- _What the exercise asks_: Which lines below fall between the one containing "refine continuous_pi fun v => ?_" and the one containing "entry of the link"? Repeat them exactly, counting both of those lines, and add nothing else.
[Opening Input for this task section]
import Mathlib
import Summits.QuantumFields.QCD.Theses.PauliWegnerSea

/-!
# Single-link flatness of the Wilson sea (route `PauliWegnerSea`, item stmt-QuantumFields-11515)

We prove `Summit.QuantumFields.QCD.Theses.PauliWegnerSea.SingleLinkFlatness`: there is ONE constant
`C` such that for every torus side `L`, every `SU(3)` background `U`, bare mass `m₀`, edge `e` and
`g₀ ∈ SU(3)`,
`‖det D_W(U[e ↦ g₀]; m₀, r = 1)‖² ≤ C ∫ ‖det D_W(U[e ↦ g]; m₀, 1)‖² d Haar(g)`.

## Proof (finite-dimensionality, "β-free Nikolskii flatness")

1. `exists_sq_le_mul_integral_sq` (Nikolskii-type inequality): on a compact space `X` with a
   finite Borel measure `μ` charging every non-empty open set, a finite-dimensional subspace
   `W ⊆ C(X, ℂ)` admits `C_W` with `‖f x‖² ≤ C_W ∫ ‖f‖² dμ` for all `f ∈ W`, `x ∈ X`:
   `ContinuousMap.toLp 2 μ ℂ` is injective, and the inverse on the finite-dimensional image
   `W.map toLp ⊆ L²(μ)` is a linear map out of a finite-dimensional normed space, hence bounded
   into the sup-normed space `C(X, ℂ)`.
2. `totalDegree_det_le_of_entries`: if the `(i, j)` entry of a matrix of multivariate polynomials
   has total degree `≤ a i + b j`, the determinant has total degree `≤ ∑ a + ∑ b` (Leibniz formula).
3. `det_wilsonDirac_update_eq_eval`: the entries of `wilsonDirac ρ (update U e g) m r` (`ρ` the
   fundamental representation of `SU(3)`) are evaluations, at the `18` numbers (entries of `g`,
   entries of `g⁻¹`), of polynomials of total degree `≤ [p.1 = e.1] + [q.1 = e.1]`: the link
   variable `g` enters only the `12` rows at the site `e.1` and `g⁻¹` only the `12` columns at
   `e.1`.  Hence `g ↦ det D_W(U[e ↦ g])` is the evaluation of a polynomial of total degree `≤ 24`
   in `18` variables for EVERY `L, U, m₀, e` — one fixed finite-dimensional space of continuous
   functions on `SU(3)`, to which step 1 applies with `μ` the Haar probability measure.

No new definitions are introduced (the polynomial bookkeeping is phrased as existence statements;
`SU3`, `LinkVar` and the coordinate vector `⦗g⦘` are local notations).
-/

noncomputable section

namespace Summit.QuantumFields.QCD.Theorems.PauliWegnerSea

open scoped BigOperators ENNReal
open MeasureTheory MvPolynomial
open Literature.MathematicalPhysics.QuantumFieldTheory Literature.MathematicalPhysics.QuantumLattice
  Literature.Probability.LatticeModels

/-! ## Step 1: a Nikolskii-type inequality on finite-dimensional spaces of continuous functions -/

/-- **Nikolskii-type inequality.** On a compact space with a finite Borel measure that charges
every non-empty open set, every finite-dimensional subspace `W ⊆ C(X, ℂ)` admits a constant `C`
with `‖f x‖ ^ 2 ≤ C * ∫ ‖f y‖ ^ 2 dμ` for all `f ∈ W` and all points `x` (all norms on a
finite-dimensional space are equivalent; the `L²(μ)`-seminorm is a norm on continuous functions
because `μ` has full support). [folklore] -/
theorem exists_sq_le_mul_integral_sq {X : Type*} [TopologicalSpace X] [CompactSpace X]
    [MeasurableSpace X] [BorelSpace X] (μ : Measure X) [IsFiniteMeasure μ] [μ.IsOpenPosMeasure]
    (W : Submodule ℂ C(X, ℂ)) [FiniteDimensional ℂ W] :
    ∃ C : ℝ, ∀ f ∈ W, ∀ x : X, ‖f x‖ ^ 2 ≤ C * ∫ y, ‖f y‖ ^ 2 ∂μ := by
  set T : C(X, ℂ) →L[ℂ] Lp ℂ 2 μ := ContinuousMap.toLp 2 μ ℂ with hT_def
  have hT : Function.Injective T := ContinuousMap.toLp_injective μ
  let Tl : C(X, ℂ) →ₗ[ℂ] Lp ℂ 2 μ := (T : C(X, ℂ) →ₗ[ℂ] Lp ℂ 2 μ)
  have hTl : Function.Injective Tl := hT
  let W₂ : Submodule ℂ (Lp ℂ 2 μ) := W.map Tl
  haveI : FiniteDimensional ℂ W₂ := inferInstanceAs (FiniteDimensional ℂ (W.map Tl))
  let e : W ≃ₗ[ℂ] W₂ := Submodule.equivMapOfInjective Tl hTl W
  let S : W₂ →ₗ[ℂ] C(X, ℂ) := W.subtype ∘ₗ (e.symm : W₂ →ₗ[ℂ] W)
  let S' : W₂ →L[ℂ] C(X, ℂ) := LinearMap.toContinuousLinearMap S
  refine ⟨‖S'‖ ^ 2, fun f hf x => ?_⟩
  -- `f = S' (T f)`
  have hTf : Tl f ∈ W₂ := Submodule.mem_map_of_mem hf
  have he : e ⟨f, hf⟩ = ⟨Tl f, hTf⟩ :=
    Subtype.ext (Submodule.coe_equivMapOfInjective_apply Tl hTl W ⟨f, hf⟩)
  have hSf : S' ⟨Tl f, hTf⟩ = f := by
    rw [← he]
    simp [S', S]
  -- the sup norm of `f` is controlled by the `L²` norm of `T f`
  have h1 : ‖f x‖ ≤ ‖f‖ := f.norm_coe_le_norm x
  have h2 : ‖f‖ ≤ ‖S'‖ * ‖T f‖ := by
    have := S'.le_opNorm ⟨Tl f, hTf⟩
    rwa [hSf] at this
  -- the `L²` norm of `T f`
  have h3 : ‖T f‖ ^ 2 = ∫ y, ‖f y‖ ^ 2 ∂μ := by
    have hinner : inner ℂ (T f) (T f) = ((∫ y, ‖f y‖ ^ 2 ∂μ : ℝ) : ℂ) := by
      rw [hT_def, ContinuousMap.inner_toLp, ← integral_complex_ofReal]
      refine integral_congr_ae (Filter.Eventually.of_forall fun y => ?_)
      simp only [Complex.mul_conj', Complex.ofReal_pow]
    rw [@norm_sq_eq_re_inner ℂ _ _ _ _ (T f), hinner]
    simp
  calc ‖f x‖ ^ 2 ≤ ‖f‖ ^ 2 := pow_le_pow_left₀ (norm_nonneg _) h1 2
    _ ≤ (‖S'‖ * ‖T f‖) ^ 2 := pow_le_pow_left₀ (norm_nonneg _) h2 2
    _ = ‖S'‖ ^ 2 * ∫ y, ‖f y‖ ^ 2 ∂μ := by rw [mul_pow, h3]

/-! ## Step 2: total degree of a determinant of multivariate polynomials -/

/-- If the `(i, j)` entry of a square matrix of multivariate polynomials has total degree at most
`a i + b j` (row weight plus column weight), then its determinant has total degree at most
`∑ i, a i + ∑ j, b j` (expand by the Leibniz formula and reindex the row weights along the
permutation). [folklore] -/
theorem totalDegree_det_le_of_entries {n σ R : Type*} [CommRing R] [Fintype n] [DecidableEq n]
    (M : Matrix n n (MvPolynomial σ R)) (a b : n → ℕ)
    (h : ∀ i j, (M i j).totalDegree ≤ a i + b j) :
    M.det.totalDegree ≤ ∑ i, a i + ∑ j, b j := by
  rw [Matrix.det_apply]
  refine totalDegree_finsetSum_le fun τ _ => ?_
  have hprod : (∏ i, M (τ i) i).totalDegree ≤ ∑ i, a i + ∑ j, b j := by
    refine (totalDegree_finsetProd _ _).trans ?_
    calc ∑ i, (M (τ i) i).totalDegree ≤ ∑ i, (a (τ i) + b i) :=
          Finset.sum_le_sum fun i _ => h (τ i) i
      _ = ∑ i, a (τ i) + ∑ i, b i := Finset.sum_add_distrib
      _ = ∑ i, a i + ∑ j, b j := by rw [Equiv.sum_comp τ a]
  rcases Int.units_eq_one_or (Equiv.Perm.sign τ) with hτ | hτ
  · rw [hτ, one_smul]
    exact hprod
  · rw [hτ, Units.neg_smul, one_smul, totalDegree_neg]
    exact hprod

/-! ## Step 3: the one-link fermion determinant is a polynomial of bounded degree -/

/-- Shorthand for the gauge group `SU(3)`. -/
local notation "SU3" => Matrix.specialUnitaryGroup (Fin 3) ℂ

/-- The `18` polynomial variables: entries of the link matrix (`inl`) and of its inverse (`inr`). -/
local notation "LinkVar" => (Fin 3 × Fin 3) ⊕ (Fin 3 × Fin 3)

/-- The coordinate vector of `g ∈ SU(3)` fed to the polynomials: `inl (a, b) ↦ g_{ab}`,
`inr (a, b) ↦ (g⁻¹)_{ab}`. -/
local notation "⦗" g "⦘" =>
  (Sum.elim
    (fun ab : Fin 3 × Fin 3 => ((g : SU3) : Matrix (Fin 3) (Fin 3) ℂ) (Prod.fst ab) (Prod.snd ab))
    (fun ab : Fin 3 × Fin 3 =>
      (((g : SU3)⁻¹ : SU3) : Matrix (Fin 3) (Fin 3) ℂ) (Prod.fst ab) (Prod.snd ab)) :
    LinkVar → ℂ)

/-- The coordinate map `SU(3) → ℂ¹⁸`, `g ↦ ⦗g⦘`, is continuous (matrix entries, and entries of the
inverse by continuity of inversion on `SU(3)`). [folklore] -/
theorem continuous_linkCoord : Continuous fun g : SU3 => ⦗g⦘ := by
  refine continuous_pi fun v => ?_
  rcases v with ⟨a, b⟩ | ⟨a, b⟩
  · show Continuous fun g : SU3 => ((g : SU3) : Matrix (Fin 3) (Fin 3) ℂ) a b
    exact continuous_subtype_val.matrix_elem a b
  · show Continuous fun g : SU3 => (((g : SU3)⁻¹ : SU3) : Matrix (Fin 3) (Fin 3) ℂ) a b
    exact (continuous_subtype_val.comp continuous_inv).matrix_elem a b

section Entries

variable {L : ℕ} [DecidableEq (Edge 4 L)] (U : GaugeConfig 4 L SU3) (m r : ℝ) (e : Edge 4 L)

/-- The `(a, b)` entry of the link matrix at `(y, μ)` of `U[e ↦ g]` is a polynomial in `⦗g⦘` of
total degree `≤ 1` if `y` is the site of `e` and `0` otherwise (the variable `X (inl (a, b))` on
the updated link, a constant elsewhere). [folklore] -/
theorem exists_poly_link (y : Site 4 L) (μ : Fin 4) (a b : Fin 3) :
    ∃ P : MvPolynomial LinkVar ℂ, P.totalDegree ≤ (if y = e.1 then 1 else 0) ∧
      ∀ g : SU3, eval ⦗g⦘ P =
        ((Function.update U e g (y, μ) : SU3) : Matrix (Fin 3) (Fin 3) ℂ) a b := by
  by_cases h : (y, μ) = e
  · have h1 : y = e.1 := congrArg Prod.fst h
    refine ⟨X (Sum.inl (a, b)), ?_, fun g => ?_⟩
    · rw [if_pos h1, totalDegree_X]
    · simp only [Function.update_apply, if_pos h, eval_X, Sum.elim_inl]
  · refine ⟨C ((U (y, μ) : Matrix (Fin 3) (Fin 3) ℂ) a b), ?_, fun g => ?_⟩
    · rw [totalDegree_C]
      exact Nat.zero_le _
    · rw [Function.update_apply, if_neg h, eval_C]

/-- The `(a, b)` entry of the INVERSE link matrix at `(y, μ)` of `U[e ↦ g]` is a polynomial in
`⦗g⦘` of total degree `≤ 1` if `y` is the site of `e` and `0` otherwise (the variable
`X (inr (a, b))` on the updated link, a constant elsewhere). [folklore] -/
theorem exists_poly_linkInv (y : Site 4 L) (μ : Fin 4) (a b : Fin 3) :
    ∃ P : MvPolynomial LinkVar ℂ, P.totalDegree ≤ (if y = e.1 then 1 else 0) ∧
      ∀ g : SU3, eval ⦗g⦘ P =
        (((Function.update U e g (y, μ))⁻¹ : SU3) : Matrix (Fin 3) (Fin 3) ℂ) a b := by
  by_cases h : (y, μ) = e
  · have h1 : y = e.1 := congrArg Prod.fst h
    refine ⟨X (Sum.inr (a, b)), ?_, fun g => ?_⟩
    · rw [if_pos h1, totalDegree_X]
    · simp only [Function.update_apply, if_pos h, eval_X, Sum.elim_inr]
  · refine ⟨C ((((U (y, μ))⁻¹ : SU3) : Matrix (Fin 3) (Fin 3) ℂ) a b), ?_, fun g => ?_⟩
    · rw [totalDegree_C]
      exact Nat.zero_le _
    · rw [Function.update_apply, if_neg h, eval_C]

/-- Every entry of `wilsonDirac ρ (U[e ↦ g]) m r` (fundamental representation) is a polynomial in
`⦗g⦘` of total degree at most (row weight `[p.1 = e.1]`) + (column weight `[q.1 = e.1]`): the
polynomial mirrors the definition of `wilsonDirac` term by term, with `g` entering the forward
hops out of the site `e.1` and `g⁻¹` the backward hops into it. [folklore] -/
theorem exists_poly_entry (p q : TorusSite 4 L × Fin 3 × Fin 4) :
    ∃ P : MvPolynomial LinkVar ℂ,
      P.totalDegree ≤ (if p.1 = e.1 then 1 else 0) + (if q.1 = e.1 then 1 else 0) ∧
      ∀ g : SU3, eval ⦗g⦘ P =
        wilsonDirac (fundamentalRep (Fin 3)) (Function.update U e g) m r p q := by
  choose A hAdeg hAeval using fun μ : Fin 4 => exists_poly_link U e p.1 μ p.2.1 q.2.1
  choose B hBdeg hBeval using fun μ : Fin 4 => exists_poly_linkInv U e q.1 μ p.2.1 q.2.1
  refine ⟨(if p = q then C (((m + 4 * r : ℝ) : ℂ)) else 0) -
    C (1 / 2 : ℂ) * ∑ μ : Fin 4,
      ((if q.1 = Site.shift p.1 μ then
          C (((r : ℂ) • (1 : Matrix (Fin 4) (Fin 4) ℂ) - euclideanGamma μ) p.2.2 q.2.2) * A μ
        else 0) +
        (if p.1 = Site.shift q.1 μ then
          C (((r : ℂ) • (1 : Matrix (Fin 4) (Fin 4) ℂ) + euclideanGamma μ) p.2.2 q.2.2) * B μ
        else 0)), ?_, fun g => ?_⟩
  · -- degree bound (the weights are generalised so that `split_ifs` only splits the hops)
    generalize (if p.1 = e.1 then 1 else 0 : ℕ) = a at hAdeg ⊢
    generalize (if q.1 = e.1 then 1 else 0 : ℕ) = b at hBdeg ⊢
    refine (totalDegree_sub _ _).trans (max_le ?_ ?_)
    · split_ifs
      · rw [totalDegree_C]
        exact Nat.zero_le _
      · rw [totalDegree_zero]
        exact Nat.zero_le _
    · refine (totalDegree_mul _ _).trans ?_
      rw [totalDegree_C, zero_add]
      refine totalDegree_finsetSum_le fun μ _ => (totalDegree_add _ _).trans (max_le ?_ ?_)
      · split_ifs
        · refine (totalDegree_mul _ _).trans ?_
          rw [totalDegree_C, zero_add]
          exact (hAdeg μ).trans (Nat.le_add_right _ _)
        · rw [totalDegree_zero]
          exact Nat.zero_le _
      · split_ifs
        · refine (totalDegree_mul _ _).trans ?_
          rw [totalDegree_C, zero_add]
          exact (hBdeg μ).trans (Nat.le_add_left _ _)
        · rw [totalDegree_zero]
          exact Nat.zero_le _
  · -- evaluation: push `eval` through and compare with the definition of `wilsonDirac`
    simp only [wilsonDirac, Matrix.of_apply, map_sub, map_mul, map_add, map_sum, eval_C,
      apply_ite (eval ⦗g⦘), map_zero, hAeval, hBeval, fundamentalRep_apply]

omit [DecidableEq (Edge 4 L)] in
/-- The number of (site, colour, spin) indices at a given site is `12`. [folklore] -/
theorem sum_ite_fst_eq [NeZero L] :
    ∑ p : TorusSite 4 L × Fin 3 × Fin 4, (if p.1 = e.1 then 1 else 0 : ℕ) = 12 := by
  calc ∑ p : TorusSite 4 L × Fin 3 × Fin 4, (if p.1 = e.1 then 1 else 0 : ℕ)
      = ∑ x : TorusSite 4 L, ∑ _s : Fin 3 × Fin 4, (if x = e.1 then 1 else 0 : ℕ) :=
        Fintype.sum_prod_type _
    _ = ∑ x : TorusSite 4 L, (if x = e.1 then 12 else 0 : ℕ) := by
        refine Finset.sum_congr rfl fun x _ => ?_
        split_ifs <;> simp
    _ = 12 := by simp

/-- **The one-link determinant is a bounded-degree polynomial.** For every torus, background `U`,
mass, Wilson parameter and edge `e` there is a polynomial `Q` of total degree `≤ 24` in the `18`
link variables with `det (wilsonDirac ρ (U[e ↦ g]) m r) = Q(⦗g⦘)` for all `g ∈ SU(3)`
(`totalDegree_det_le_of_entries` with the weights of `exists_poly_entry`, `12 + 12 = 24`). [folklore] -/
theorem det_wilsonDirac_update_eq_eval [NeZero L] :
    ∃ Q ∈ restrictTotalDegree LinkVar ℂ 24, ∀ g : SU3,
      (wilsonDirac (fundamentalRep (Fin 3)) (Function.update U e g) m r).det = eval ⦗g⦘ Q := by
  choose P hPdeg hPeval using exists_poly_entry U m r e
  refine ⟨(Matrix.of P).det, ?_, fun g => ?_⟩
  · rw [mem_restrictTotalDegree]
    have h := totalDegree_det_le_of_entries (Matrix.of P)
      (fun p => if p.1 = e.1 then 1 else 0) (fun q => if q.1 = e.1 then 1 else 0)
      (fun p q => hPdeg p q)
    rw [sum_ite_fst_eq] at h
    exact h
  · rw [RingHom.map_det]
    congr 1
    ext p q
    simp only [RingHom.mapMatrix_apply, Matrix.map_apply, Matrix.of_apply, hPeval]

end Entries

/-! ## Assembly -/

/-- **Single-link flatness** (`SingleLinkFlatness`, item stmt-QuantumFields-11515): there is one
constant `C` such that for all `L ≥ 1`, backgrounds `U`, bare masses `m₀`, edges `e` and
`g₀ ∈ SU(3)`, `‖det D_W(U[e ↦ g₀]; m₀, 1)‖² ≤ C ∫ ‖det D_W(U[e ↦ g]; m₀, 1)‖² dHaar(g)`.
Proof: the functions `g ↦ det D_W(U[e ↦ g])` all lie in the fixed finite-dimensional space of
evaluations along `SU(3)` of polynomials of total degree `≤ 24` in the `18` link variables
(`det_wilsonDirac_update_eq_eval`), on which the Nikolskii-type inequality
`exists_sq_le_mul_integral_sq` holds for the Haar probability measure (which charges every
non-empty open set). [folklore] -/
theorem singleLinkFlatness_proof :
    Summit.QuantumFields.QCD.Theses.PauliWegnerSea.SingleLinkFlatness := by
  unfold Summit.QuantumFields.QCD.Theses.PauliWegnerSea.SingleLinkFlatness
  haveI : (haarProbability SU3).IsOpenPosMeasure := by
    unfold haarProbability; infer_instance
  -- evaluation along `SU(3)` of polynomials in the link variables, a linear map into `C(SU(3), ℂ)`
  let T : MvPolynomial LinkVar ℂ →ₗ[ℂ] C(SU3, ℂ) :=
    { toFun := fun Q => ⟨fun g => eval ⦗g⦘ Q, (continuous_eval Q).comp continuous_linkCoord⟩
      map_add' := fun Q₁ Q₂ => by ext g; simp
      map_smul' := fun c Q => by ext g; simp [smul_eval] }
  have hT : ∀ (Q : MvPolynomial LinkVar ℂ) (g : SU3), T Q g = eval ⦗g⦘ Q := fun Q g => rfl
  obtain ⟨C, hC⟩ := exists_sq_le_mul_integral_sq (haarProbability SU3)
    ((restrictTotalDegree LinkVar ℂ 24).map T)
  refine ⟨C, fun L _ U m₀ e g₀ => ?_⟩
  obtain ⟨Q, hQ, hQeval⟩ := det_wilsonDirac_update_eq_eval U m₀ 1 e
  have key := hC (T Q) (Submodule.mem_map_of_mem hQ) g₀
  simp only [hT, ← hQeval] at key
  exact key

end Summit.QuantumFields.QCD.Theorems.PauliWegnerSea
[Closing Input for this task section]
- _Answer for the task_:
  refine continuous_pi fun v => ?_
  rcases v with ⟨a, b⟩ | ⟨a, b⟩
  · show Continuous fun g : SU3 => ((g : SU3) : Matrix (Fin 3) (Fin 3) ℂ) a b
    exact continuous_subtype_val.matrix_elem a b
  · show Continuous fun g : SU3 => (((g : SU3)⁻¹ : SU3) : Matrix (Fin 3) (Fin 3) ℂ) a b
    exact (continuous_subtype_val.comp continuous_inv).matrix_elem a b

section Entries

variable {L : ℕ} [DecidableEq (Edge 4 L)] (U : GaugeConfig 4 L SU3) (m r : ℝ) (e : Edge 4 L)

/-- The `(a, b)` entry of the link matrix at `(y, μ)` of `U[e ↦ g]` is a polynomial in `⦗g⦘` of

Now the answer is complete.